» **Data in this exercise**:
/-!
# Crux `TropicalWeilVanishing` (stmt-HodgeConjecture-18478), line `identity_transfer`:
# plane-pure incidence cycles obstruct — the flat rung without flatness

Route `TropicalWeilObstruction` of `HodgeConjecture`. The landed rung
`flatObstructed_of_weilFunctional_ne_zero` (file `…FlatObstructed`) shows that a FLAT effective tropical
`4`-cycle on `ℝ⁸/ℤ⁸` with `W ≠ 0` is obstructed at the identity. Its mechanism is local and needs neither
flatness of the whole cycle nor `W ≠ 0` nor a totally real plane: it needs ONE plane-pure incidence cycle.

* `exists_obstruction_of_constraint_of_mem` — for ANY integer `2n × n` frame `L` (`n ≥ 2`) and any
  non-zero `κ ∈ M = L·ℝⁿ` there is a linear functional on `2n × 2n` matrices, non-zero at some symmetric
  `J`-commuting `D`, vanishing at every `Q'` with `Q' κ ∈ M`. (The rung's `exists_obstruction_of_constraint`
  assumed `η(L) ≠ 0`; here a dimension count replaces total reality: `{D κ : D ∈ Sym_J} ⊇ {|κ|² u + (u·κ) κ :
  u ⊥ J κ}` and `(Jκ)^⊥` has dimension `2n - 1 > n ≥ dim M`.)
* `mulVec_cycleSum_mem_on` — Part B of the rung LOCALISED: real weights `y` on pairs of facet slots in a
  common class, forming a cycle, and such that the two cells of every pair have their frames in `M`, force
  `Q' · Σ_e y_e (k_{σ₁ e} - k_{σ₂ e}) ∈ M` on every realisation over `Q'` (no hypothesis on the other cells).
* `obstructed_of_planeIncidenceCycle` — **an effective tropical `4`-cycle `Z₀` on `ℝ⁸/ℤ⁸` carrying a
  plane-pure incidence cycle of non-zero total shift is `ObstructedAtIdentity`** (conclusion = the skeleton's
  `ObstructedAtIdentity Z₀` with `SameType` unfolded, exactly as in the rung). In particular every
  facet-connected closed chain of cells parallel to one rational `4`-plane whose period shifts do not sum to
  zero obstructs (`obstructed_of_planeLoop`). This reduces the open stub `stub_nonflatObstructedAtIdentity`
  to types WITHOUT plane-pure incidence cycles of non-zero shift ("foams": every plane-pure facet-connected
  sub-collection develops into the universal cover without translation).

Mathlib + the sibling file `…FlatObstructionLinAlg` (for `weilJ` identities and the symmetric
`J`-commuting matrices `D(a,b)`); no definition, no named fact, no sorry.

## References

* [Zharkov2020TropicalWeil] I. Zharkov, Tropical abelian varieties, Weil classes and the Hodge
  conjecture, arXiv:2002.02347 (2020), §1–2 (pp. 2–4).
* [MikhalkinZharkov2014Eigenwave] G. Mikhalkin, I. Zharkov, Tropical eigenwave and intermediate
  Jacobians, LN UMI 15 (2014), Def. 4.2, Prop. 4.3.
-/

-- `Summit.HodgeConjecture.HodgeConjecture.…` is the mandated namespace (single-conjunct summit).
set_option linter.dupNamespace false

noncomputable section

open scoped BigOperators Matrix
open Matrix Literature.AlgebraicGeometry.Tropical

namespace Summit.HodgeConjecture.HodgeConjecture.Theorems.TropicalWeilVanishing

/-! ## Part A′ — the obstruction functional without total reality -/

section LinAlg

variable {n : ℕ}

/-- **Obstruction from one type-forced lattice vector, any plane.** Let `L` be a `2n × n` integer matrix
(`n ≥ 2`), `M = L·ℝⁿ`, and `κ ∈ M`, `κ ≠ 0`. Then some linear functional on real `2n × 2n` matrices is
non-zero at a symmetric matrix commuting with `J = weilJ n` and vanishes at every `Q'` with `Q' κ ∈ M`.
(Pick `u ⊥ Jκ` outside `M` — possible since `dim (Jκ)^⊥ = 2n - 1 > n ≥ dim M` — and
`D = κuᵀ + uκᵀ + (Jκ)(Ju)ᵀ + (Ju)(Jκ)ᵀ`: then `Dκ = (u·κ)κ + |κ|²u ∉ M`.)
[cite: Zharkov2020TropicalWeil, §1–2 (pp. 2–4)] -/
theorem exists_obstruction_of_constraint_of_mem (hn : 2 ≤ n) (L : Matrix (Fin (2 * n)) (Fin n) ℤ)
    (κ : Fin (2 * n) → ℝ)
    (hκM : κ ∈ LinearMap.range (L.map ((↑) : ℤ → ℝ)).mulVecLin) (hκ : κ ≠ 0) :
    ∃ ℓ : Matrix (Fin (2 * n)) (Fin (2 * n)) ℝ →ₗ[ℝ] ℝ,
      (∃ D : Matrix (Fin (2 * n)) (Fin (2 * n)) ℝ, D.IsSymm ∧ D * weilJ n = weilJ n * D ∧ ℓ D ≠ 0) ∧
      ∀ Q' : Matrix (Fin (2 * n)) (Fin (2 * n)) ℝ,
        Q' *ᵥ κ ∈ LinearMap.range (L.map ((↑) : ℤ → ℝ)).mulVecLin → ℓ Q' = 0 := by
  classical
  set Lr : Matrix (Fin (2 * n)) (Fin n) ℝ := L.map ((↑) : ℤ → ℝ) with hLr
  set M : Submodule ℝ (Fin (2 * n) → ℝ) := LinearMap.range Lr.mulVecLin with hM
  -- the functional `u ↦ (Jκ) · u` and its kernel `(Jκ)^⊥`
  let φ : (Fin (2 * n) → ℝ) →ₗ[ℝ] ℝ :=
    { toFun := fun u => (weilJ n *ᵥ κ) ⬝ᵥ u
      map_add' := fun u v => dotProduct_add _ _ _
      map_smul' := fun c u => by rw [dotProduct_smul]; rfl }
  have hJκ : weilJ n *ᵥ κ ≠ 0 := by
    intro h
    apply hκ
    have := weilJ_mulVec_weilJ_mulVec (n := n) κ
    rw [h, Matrix.mulVec_zero] at this
    exact neg_eq_zero.mp this.symm
  have hφ : φ (weilJ n *ᵥ κ) ≠ 0 := by
    change (weilJ n *ᵥ κ) ⬝ᵥ (weilJ n *ᵥ κ) ≠ 0
    exact fun h => hJκ (dotProduct_self_eq_zero.mp h)
  -- dimension count: `ker φ` is not contained in `M`
  have hdimM : Module.finrank ℝ M ≤ n := by
    have h1 := LinearMap.finrank_range_le (Lr.mulVecLin)
    simpa using h1
  have hker : ¬ (LinearMap.ker φ ≤ M) := by
    intro hle
    have h1 : Module.finrank ℝ (LinearMap.ker φ) ≤ Module.finrank ℝ M := Submodule.finrank_mono hle
    have h2 := LinearMap.finrank_range_add_finrank_ker φ
    have h3 : Module.finrank ℝ (LinearMap.range φ) ≤ 1 := by
      have := Submodule.finrank_le (LinearMap.range φ)
      simpa using this
    have h4 : Module.finrank ℝ (Fin (2 * n) → ℝ) = 2 * n := by simp
    rw [h4] at h2
    omega
  obtain ⟨u, huker, huM⟩ := SetLike.not_le_iff_exists.mp hker
  have huJκ : (weilJ n *ᵥ κ) ⬝ᵥ u = 0 := huker
  -- the matrix `D = D(κ, u)`
  set D : Matrix (Fin (2 * n)) (Fin (2 * n)) ℝ :=
    vecMulVec κ u + vecMulVec u κ + vecMulVec (weilJ n *ᵥ κ) (weilJ n *ᵥ u) +
      vecMulVec (weilJ n *ᵥ u) (weilJ n *ᵥ κ) with hD
  have hDsymm : D.IsSymm := weilSymm_pair_transpose κ u
  have hDJ : D * weilJ n = weilJ n * D := weilSymm_pair_comm κ u
  have hJuκ : (weilJ n *ᵥ u) ⬝ᵥ κ = 0 := by
    rw [weilJ_mulVec_dotProduct, dotProduct_comm, huJκ, neg_zero]
  have hJκκ : (weilJ n *ᵥ κ) ⬝ᵥ κ = 0 := by
    rw [weilJ_mulVec_dotProduct, dotProduct_weilJ_mulVec_self, neg_zero]
  have hDκ : D *ᵥ κ = (u ⬝ᵥ κ) • κ + (κ ⬝ᵥ κ) • u := by
    rw [hD, weilSymm_pair_mulVec, hJuκ, zero_smul, add_zero, hJκκ, zero_smul, add_zero]
  -- `D κ ∉ M`
  set A : Submodule ℝ (Matrix (Fin (2 * n)) (Fin (2 * n)) ℝ) :=
    M.comap ((LinearMap.applyₗ κ).comp (Matrix.toLin' (R := ℝ) (m := Fin (2 * n))
      (n := Fin (2 * n))).toLinearMap) with hA
  have hAmem : ∀ Q' : Matrix (Fin (2 * n)) (Fin (2 * n)) ℝ, Q' ∈ A ↔ Q' *ᵥ κ ∈ M := by
    intro Q'
    simp [hA, Matrix.toLin'_apply]
  have hκκ : κ ⬝ᵥ κ ≠ 0 := fun h => hκ (dotProduct_self_eq_zero.mp h)
  have hDA : D ∉ A := by
    intro hDA'
    rw [hAmem, hDκ] at hDA'
    have h1 : (κ ⬝ᵥ κ) • u ∈ M := by
      have := M.sub_mem hDA' (M.smul_mem (u ⬝ᵥ κ) hκM)
      rwa [add_sub_cancel_left] at this
    have h2 : u ∈ M := by
      have := M.smul_mem (κ ⬝ᵥ κ)⁻¹ h1
      rwa [smul_smul, inv_mul_cancel₀ hκκ, one_smul] at this
    exact huM h2
  obtain ⟨ℓ, hℓD, hℓA⟩ := Submodule.exists_dual_map_eq_bot_of_notMem hDA inferInstance
  refine ⟨ℓ, ⟨D, hDsymm, hDJ, hℓD⟩, fun Q' hQ' => ?_⟩
  have hQ'A : Q' ∈ A := (hAmem Q').2 hQ'
  have : ℓ Q' ∈ A.map ℓ := Submodule.mem_map_of_mem hQ'A
  rw [hℓA] at this
  simpa using this

end LinAlg

/-! ## Part B, localised — plane-pure incidence cycles force `Q' κ ∈ M` -/

variable {g q : ℕ} {Q : Matrix (Fin g) (Fin g) ℝ}

/-- **One facet class, two `M`-parallel slots.** If the facet slots `(σ,i)` and `(τ,j)` lie in one class
and the frames of the two cells `σ`, `τ` have their columns in a subspace `M`, then
`v_{σ,0} - v_{τ,0} - Q (k_{σ,i} - k_{τ,j}) ∈ M`. (The rung's `vertex_sub_vertex_sub_mulVec_mem` with the
flatness hypothesis restricted to the two cells involved.) [cite: MikhalkinZharkov2014Eigenwave, Def. 4.2] -/
theorem vertex_sub_vertex_sub_mulVec_mem_of_pair (Z : TropicalTorusCycle g (q + 1) Q)
    (M : Submodule ℝ (Fin g → ℝ)) {σ τ : Fin Z.numCells}
    (hσ : ∀ m : Fin (q + 1), (fun a => ((Z.cell σ).frame a m : ℝ)) ∈ M)
    (hτ : ∀ m : Fin (q + 1), (fun a => ((Z.cell τ).frame a m : ℝ)) ∈ M)
    {i j : Fin (q + 2)} (hcls : Z.facetClass σ i = Z.facetClass τ j) :
    (Z.cell σ).vertex 0 - (Z.cell τ).vertex 0 -
      Q *ᵥ ((fun a => (Z.facetShift σ i a : ℝ)) - fun a => (Z.facetShift τ j a : ℝ)) ∈ M := by
  -- every vertex of an `M`-parallel cell is its vertex `0` plus a frame combination
  have hv : ∀ ρ : Fin Z.numCells, (∀ m : Fin (q + 1), (fun a => ((Z.cell ρ).frame a m : ℝ)) ∈ M) →
      ∀ k : Fin (q + 2), (Z.cell ρ).vertex k - (Z.cell ρ).vertex 0 ∈ M := by
    intro ρ hρ k
    refine Fin.cases ?_ (fun k' => ?_) k
    · simp
    · have : (Z.cell ρ).vertex k'.succ - (Z.cell ρ).vertex 0 =
          ∑ m, (Z.cell ρ).edgeCoeff m k' • fun a => ((Z.cell ρ).frame a m : ℝ) := by
        ext a
        simp only [Pi.sub_apply, Finset.sum_apply, Pi.smul_apply, smul_eq_mul]
        rw [(Z.cell ρ).vertex_succ_sub k' a]
        exact Finset.sum_congr rfl fun m _ => mul_comm _ _
      rw [this]
      exact M.sum_mem fun m _ => M.smul_mem _ (hρ m)
  -- the chosen vertex of each facet is `R_f 0 + Q k`
  have hu : ∀ (ρ : Fin Z.numCells) (k : Fin (q + 2)),
      (Z.cell ρ).vertex (k.succAbove (Z.facetPerm ρ k 0)) =
        Z.refFacet (Z.facetClass ρ k) 0 + Q *ᵥ fun a => (Z.facetShift ρ k a : ℝ) := by
    intro ρ k
    ext a
    rw [Pi.add_apply, Z.facet_eq ρ k 0 a]
    rfl
  have h1 := hv σ hσ (i.succAbove (Z.facetPerm σ i 0))
  have h2 := hv τ hτ (j.succAbove (Z.facetPerm τ j 0))
  rw [hu] at h1 h2
  rw [hcls] at h1
  have := M.sub_mem h2 h1
  rw [Matrix.mulVec_sub]
  convert this using 1
  abel

/-- **Plane-pure weighted incidence cycles.** Real weights `y` on pairs of facet slots in a common
class, forming a CYCLE (zero net weight at every cell) and such that BOTH cells of every pair have their
frames in the subspace `M`, satisfy `Q · Σ_e y_e (k_{σ₁ e} - k_{σ₂ e}) ∈ M` — whatever the other cells of the
cycle do. [cite: MikhalkinZharkov2014Eigenwave, Def. 4.2] -/
theorem mulVec_cycleSum_mem_on (Z : TropicalTorusCycle g (q + 1) Q) (M : Submodule ℝ (Fin g → ℝ))
    {P : Type*} [Fintype P] (s₁ s₂ : P → Fin Z.numCells) (i₁ i₂ : P → Fin (q + 2))
    (hcls : ∀ e, Z.facetClass (s₁ e) (i₁ e) = Z.facetClass (s₂ e) (i₂ e))
    (hpar₁ : ∀ (e : P) (m : Fin (q + 1)), (fun a => ((Z.cell (s₁ e)).frame a m : ℝ)) ∈ M)
    (hpar₂ : ∀ (e : P) (m : Fin (q + 1)), (fun a => ((Z.cell (s₂ e)).frame a m : ℝ)) ∈ M)
    (y : P → ℝ) (hcyc : ∀ φ : Fin Z.numCells → ℝ, ∑ e, y e * (φ (s₁ e) - φ (s₂ e)) = 0) :
    Q *ᵥ (∑ e, y e • ((fun a => (Z.facetShift (s₁ e) (i₁ e) a : ℝ)) -
      fun a => (Z.facetShift (s₂ e) (i₂ e) a : ℝ))) ∈ M := by
  have hsum : ∑ e, y e • ((Z.cell (s₁ e)).vertex 0 - (Z.cell (s₂ e)).vertex 0 -
      Q *ᵥ ((fun a => (Z.facetShift (s₁ e) (i₁ e) a : ℝ)) - fun a => (Z.facetShift (s₂ e) (i₂ e) a : ℝ))) ∈ M :=
    M.sum_mem fun e _ => M.smul_mem _
      (vertex_sub_vertex_sub_mulVec_mem_of_pair Z M (hpar₁ e) (hpar₂ e) (hcls e))
  have hv0 : ∑ e, y e • ((Z.cell (s₁ e)).vertex 0 - (Z.cell (s₂ e)).vertex 0) = 0 := by
    ext a
    simp only [Finset.sum_apply, Pi.smul_apply, Pi.sub_apply, smul_eq_mul, Pi.zero_apply]
    exact hcyc fun ρ => (Z.cell ρ).vertex 0 a
  have hsplit : ∑ e, y e • ((Z.cell (s₁ e)).vertex 0 - (Z.cell (s₂ e)).vertex 0 -
      Q *ᵥ ((fun a => (Z.facetShift (s₁ e) (i₁ e) a : ℝ)) - fun a => (Z.facetShift (s₂ e) (i₂ e) a : ℝ))) =
      ∑ e, y e • ((Z.cell (s₁ e)).vertex 0 - (Z.cell (s₂ e)).vertex 0) -
      ∑ e, y e • (Q *ᵥ ((fun a => (Z.facetShift (s₁ e) (i₁ e) a : ℝ)) -
        fun a => (Z.facetShift (s₂ e) (i₂ e) a : ℝ))) := by
    rw [← Finset.sum_sub_distrib]
    exact Finset.sum_congr rfl fun e _ => smul_sub _ _ _
  have hQ : ∑ e, y e • (Q *ᵥ ((fun a => (Z.facetShift (s₁ e) (i₁ e) a : ℝ)) -
        fun a => (Z.facetShift (s₂ e) (i₂ e) a : ℝ))) =
      Q *ᵥ (∑ e, y e • ((fun a => (Z.facetShift (s₁ e) (i₁ e) a : ℝ)) -
        fun a => (Z.facetShift (s₂ e) (i₂ e) a : ℝ))) := by
    rw [Matrix.mulVec_sum]
    exact Finset.sum_congr rfl fun e _ => (Matrix.mulVec_smul _ _ _).symm
  rw [hsplit, hv0, zero_sub, hQ] at hsum
  exact (M.neg_mem_iff).1 hsum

» **Task objective**:
Look over the listing above. Pick out and copy every line that includes "Submodule".

» **Output of the exercise**:
  set M : Submodule ℝ (Fin (2 * n) → ℝ) := LinearMap.range Lr.mulVecLin with hM
    have h1 : Module.finrank ℝ (LinearMap.ker φ) ≤ Module.finrank ℝ M := Submodule.finrank_mono hle
      have := Submodule.finrank_le (LinearMap.range φ)
  set A : Submodule ℝ (Matrix (Fin (2 * n)) (Fin (2 * n)) ℝ) :=
  obtain ⟨ℓ, hℓD, hℓA⟩ := Submodule.exists_dual_map_eq_bot_of_notMem hDA inferInstance
  have : ℓ Q' ∈ A.map ℓ := Submodule.mem_map_of_mem hQ'A
    (M : Submodule ℝ (Fin g → ℝ)) {σ τ : Fin Z.numCells}
theorem mulVec_cycleSum_mem_on (Z : TropicalTorusCycle g (q + 1) Q) (M : Submodule ℝ (Fin g → ℝ))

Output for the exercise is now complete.